> [Data extracts]
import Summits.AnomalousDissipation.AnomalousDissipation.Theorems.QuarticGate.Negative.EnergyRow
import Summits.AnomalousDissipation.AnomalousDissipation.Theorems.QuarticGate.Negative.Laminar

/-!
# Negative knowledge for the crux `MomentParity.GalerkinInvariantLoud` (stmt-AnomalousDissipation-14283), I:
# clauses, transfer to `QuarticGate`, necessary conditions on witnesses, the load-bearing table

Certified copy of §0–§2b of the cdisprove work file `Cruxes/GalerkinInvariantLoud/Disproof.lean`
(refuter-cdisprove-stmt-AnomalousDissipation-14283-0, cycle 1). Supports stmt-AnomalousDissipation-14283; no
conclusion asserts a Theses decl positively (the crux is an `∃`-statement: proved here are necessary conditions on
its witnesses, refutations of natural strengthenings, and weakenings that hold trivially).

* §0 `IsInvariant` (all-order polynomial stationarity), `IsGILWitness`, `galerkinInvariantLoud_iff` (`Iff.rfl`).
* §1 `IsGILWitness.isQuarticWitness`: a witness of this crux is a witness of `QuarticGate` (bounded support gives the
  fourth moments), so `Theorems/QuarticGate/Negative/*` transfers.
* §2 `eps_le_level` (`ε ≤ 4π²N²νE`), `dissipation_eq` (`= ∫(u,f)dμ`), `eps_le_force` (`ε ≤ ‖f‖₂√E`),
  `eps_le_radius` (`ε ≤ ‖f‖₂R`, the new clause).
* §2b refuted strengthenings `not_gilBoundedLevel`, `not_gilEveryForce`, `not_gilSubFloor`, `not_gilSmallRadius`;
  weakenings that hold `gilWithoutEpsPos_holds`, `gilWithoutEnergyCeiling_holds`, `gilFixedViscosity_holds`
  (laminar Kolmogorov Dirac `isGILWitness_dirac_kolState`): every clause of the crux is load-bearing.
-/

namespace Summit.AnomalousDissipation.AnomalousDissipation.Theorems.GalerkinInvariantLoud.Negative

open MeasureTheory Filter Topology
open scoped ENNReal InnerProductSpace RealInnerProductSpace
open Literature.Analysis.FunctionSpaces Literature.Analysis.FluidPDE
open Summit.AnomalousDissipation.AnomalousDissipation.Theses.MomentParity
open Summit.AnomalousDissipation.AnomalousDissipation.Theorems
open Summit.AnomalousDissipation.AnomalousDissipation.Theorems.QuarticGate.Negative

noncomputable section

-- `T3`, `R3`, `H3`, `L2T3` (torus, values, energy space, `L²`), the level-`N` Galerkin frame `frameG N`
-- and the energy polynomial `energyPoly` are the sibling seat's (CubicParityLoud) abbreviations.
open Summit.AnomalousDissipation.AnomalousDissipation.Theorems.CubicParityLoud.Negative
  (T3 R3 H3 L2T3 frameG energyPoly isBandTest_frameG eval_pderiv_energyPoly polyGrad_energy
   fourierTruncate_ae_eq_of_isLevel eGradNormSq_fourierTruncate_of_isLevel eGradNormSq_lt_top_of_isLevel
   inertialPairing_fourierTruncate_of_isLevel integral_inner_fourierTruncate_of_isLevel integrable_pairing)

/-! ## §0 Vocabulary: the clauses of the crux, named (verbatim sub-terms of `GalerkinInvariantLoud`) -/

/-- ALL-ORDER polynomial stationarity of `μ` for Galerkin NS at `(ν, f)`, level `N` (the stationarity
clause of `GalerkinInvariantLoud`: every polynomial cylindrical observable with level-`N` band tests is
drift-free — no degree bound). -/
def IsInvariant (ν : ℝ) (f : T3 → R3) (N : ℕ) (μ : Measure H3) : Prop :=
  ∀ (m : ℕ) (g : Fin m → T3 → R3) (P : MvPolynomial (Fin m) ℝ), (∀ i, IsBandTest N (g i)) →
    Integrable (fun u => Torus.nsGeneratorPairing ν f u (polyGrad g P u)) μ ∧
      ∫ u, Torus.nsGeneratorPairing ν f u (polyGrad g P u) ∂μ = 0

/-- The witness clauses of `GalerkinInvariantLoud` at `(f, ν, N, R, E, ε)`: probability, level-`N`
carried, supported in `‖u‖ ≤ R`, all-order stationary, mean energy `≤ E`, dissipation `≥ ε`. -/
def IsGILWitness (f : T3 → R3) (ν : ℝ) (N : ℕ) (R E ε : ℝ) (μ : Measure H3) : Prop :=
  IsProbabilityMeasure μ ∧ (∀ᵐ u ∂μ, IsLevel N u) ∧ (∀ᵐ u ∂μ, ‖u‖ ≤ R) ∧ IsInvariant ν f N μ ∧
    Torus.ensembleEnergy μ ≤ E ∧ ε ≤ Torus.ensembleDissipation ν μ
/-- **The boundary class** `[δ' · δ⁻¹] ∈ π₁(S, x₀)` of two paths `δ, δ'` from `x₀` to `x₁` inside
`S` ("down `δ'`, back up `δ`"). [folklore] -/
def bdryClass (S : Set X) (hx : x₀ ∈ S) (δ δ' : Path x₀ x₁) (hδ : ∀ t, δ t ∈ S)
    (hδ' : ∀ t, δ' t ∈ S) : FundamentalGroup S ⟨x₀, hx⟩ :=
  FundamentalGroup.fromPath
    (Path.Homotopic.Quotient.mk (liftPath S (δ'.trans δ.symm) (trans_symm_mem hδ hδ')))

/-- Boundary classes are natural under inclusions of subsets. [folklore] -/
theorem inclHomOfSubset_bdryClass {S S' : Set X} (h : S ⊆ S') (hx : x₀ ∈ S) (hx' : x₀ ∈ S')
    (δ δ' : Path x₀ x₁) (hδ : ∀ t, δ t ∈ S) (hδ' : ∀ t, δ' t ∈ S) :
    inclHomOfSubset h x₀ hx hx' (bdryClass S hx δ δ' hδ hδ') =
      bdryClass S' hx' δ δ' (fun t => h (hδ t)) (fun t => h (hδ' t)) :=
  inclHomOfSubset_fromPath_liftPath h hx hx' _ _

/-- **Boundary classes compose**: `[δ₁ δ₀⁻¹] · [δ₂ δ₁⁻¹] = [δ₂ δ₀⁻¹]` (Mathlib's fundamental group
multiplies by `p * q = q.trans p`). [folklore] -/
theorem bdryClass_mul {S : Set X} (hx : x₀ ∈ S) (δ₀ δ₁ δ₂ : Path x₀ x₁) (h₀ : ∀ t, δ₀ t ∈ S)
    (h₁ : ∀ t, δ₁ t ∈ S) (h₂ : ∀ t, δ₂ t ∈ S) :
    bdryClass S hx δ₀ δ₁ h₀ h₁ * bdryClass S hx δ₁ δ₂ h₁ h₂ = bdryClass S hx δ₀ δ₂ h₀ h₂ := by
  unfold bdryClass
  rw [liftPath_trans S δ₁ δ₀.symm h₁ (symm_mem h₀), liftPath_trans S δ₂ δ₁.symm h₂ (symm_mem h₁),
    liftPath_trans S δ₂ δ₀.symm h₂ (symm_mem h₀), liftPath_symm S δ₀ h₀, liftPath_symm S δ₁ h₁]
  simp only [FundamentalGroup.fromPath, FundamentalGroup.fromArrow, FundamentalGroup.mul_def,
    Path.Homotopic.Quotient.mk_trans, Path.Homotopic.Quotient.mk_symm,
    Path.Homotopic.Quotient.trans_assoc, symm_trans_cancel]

...

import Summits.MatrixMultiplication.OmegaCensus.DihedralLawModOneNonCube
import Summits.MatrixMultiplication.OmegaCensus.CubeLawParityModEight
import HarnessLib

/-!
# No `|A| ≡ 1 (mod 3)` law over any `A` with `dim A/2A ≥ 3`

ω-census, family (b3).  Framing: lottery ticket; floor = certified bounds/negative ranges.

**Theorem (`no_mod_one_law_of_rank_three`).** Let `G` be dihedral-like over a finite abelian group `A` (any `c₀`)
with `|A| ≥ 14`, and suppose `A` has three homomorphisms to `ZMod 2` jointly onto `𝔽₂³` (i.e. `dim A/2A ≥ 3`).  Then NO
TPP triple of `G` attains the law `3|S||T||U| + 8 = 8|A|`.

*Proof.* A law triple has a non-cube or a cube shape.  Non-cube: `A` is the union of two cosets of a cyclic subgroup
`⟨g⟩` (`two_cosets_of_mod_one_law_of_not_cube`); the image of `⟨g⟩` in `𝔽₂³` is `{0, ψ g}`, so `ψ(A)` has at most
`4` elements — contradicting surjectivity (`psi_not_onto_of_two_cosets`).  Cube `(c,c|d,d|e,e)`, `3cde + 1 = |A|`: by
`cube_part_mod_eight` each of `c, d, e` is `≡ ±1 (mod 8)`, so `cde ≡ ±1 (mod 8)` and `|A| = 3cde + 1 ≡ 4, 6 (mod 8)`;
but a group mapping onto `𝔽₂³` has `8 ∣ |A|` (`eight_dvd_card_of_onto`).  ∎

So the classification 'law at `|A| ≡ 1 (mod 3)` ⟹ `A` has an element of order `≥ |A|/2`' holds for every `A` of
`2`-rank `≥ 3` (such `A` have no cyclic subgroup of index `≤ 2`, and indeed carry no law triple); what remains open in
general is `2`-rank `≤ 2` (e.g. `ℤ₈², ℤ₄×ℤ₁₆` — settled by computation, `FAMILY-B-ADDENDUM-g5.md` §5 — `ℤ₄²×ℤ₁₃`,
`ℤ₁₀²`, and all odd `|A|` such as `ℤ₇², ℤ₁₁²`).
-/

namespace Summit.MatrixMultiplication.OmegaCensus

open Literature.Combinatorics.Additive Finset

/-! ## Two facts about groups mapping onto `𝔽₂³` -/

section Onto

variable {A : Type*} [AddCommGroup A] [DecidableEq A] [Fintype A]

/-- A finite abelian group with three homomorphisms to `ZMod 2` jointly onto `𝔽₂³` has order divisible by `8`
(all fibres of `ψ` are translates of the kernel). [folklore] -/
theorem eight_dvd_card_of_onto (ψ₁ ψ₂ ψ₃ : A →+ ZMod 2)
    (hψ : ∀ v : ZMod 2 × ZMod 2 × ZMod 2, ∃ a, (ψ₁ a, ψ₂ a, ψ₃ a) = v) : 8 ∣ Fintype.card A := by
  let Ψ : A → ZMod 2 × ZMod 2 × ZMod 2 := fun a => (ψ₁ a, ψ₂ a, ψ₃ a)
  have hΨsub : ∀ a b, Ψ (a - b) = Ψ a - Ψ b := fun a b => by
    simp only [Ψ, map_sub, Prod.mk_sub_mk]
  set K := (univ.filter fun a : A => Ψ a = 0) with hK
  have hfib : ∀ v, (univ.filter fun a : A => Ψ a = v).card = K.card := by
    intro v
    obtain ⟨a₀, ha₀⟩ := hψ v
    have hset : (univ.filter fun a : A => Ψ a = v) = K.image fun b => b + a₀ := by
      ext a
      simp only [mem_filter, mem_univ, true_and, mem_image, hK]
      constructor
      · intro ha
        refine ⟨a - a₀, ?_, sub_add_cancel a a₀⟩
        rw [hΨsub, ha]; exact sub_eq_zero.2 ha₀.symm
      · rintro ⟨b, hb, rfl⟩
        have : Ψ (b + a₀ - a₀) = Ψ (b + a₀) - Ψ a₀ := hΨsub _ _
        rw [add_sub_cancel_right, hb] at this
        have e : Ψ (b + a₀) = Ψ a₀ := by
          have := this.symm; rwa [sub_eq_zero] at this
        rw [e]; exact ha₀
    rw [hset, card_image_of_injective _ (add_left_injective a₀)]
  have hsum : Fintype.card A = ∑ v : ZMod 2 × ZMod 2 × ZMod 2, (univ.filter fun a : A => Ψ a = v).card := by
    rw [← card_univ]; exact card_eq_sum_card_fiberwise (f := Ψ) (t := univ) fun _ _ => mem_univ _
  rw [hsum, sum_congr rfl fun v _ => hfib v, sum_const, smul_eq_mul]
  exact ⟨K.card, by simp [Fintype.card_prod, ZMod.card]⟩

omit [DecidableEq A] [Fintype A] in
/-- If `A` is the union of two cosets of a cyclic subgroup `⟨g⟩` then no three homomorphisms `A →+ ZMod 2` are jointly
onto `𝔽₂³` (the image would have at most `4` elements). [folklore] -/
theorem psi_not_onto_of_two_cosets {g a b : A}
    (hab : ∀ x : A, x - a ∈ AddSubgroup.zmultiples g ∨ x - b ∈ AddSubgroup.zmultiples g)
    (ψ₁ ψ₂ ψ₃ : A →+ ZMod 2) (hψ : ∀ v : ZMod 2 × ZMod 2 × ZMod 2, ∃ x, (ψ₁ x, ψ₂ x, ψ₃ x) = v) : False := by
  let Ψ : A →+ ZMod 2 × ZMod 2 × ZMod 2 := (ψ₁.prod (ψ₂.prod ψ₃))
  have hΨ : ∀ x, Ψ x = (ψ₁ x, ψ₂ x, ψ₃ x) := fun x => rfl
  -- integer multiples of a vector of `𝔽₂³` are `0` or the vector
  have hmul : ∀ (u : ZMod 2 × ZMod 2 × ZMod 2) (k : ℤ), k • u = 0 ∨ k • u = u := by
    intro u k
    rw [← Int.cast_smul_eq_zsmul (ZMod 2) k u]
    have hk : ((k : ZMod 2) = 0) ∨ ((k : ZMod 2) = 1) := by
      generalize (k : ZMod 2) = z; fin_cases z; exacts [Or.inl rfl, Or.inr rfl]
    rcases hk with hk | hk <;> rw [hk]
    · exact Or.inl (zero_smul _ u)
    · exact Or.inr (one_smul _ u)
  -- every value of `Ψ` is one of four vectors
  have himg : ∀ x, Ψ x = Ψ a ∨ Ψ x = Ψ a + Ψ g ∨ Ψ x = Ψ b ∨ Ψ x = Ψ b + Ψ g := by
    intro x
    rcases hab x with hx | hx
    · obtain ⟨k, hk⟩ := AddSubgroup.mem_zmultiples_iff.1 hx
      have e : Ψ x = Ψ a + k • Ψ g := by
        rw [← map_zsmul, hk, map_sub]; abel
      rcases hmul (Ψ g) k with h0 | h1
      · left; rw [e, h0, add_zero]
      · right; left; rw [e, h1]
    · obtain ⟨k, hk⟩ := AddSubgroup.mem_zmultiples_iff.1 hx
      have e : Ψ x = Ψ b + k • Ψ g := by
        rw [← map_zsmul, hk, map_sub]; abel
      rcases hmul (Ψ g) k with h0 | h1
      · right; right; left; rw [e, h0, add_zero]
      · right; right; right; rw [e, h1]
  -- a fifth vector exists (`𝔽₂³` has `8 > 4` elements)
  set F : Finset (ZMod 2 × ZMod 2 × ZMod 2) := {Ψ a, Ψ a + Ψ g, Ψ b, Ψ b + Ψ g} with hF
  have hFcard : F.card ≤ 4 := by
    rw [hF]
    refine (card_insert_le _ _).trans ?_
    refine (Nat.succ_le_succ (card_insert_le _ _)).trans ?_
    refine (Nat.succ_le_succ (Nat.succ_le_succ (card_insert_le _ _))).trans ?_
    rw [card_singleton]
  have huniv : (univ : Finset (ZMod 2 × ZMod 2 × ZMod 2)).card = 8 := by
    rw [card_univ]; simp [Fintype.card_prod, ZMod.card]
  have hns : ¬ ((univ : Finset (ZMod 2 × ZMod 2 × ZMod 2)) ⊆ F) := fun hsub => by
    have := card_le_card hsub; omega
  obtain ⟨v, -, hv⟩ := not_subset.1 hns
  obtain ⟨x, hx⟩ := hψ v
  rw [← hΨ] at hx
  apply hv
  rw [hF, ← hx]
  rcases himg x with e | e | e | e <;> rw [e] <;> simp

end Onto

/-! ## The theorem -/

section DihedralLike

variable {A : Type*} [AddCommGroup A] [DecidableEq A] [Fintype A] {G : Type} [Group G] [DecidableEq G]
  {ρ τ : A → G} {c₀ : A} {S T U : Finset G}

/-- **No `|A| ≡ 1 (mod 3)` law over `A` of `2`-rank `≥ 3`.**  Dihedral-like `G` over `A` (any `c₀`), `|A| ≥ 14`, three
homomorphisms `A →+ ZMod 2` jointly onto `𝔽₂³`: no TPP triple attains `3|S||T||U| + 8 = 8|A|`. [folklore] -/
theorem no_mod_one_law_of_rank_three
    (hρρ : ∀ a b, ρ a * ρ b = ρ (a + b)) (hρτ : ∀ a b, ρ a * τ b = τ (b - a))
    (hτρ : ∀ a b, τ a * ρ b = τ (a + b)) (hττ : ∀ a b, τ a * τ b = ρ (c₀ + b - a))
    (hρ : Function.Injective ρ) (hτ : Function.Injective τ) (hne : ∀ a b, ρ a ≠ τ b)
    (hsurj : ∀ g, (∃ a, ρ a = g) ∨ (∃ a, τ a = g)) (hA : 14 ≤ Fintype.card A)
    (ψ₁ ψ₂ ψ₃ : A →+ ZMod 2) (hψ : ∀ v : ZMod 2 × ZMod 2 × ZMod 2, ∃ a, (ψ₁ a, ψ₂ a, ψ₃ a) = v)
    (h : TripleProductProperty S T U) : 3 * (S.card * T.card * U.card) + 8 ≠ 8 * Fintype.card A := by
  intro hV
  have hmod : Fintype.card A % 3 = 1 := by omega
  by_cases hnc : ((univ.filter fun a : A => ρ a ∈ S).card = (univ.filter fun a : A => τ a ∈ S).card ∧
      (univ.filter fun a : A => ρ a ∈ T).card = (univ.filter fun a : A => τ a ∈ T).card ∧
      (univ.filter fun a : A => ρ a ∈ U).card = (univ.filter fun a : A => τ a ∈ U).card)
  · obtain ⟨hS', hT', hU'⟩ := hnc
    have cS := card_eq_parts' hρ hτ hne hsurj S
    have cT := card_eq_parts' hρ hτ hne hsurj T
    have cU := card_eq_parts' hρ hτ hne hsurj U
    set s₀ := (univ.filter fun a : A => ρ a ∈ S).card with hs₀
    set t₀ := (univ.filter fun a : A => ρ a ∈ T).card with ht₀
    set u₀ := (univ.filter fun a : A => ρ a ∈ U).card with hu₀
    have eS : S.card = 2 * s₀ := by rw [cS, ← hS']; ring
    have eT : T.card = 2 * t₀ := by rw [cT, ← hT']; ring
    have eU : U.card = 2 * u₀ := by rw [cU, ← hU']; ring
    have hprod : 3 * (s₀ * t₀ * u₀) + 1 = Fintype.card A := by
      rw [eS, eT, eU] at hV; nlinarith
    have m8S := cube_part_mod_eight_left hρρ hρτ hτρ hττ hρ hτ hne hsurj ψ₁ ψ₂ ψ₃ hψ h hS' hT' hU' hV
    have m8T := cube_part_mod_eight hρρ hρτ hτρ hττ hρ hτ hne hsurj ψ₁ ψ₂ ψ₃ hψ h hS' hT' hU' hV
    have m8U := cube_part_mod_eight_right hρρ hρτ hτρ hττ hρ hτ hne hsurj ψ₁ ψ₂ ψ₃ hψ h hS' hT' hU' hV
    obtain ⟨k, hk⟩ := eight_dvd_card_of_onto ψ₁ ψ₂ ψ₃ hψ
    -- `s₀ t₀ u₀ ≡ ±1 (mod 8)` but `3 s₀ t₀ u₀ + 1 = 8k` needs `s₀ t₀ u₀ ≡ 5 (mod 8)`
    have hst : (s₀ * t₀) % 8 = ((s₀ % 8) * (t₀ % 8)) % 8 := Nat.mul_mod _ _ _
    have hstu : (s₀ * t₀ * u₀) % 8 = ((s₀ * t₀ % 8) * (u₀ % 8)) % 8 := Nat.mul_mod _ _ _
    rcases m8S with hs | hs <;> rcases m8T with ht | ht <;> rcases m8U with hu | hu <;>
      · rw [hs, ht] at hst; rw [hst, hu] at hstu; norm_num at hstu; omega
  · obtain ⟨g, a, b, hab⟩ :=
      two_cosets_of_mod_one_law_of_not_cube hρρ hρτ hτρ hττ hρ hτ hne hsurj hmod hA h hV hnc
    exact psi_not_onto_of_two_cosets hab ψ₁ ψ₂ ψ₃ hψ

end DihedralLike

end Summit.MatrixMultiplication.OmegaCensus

* * *

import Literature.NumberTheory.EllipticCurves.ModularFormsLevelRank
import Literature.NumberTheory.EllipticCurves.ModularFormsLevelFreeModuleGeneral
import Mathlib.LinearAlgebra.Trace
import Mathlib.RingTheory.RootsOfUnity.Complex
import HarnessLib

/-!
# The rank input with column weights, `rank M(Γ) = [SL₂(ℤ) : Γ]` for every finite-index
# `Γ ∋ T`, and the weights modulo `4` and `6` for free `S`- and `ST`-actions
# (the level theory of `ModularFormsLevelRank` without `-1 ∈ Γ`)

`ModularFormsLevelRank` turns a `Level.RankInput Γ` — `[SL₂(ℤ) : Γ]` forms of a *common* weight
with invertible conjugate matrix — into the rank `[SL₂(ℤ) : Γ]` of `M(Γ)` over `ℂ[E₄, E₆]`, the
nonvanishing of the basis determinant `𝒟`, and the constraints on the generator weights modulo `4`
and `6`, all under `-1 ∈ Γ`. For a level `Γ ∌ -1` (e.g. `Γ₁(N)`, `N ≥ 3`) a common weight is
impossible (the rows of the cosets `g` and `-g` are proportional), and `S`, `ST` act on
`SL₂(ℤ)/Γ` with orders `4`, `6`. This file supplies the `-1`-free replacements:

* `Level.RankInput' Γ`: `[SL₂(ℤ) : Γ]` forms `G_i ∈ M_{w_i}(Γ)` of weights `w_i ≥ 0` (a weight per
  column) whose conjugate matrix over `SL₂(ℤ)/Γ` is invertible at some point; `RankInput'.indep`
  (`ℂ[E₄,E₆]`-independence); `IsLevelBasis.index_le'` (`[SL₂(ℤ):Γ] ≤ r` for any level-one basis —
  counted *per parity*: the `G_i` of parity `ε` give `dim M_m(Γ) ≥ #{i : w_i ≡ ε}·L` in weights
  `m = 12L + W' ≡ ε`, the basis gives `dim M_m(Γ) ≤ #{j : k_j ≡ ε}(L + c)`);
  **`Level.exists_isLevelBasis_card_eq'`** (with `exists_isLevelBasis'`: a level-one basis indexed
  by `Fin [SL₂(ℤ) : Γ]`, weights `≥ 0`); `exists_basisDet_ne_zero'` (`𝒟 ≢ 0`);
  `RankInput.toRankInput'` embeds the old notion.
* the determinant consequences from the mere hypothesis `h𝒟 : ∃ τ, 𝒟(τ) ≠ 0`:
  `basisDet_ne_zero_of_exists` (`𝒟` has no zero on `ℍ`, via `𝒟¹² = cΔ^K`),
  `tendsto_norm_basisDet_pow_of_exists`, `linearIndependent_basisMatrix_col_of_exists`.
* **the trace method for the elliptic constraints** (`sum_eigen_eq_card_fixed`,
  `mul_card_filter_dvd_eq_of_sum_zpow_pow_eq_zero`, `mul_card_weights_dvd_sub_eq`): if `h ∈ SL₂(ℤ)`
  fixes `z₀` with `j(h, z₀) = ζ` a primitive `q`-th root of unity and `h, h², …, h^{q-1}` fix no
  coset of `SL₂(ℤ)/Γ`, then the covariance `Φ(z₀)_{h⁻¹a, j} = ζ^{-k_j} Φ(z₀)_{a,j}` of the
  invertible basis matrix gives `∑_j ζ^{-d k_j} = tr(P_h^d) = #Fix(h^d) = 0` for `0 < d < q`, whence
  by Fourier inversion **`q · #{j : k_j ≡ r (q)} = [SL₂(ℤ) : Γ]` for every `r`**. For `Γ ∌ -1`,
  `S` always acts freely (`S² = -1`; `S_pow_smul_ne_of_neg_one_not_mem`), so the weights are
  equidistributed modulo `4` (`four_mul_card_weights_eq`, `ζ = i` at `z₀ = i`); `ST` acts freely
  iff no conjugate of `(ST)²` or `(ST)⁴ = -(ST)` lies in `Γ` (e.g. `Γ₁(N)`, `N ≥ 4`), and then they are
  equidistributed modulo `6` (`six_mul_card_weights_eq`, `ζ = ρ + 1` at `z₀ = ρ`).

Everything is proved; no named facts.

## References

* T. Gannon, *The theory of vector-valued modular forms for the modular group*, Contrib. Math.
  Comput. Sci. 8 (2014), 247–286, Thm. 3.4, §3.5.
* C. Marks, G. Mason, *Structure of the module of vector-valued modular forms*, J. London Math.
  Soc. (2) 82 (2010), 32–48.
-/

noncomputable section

> [Exercise]
Check the entries above line by line and return each one containing the word "strengthenings".

> [Your response]
its witnesses, refutations of natural strengthenings, and weakenings that hold trivially).
* §2b refuted strengthenings `not_gilBoundedLevel`, `not_gilEveryForce`, `not_gilSubFloor`, `not_gilSmallRadius`;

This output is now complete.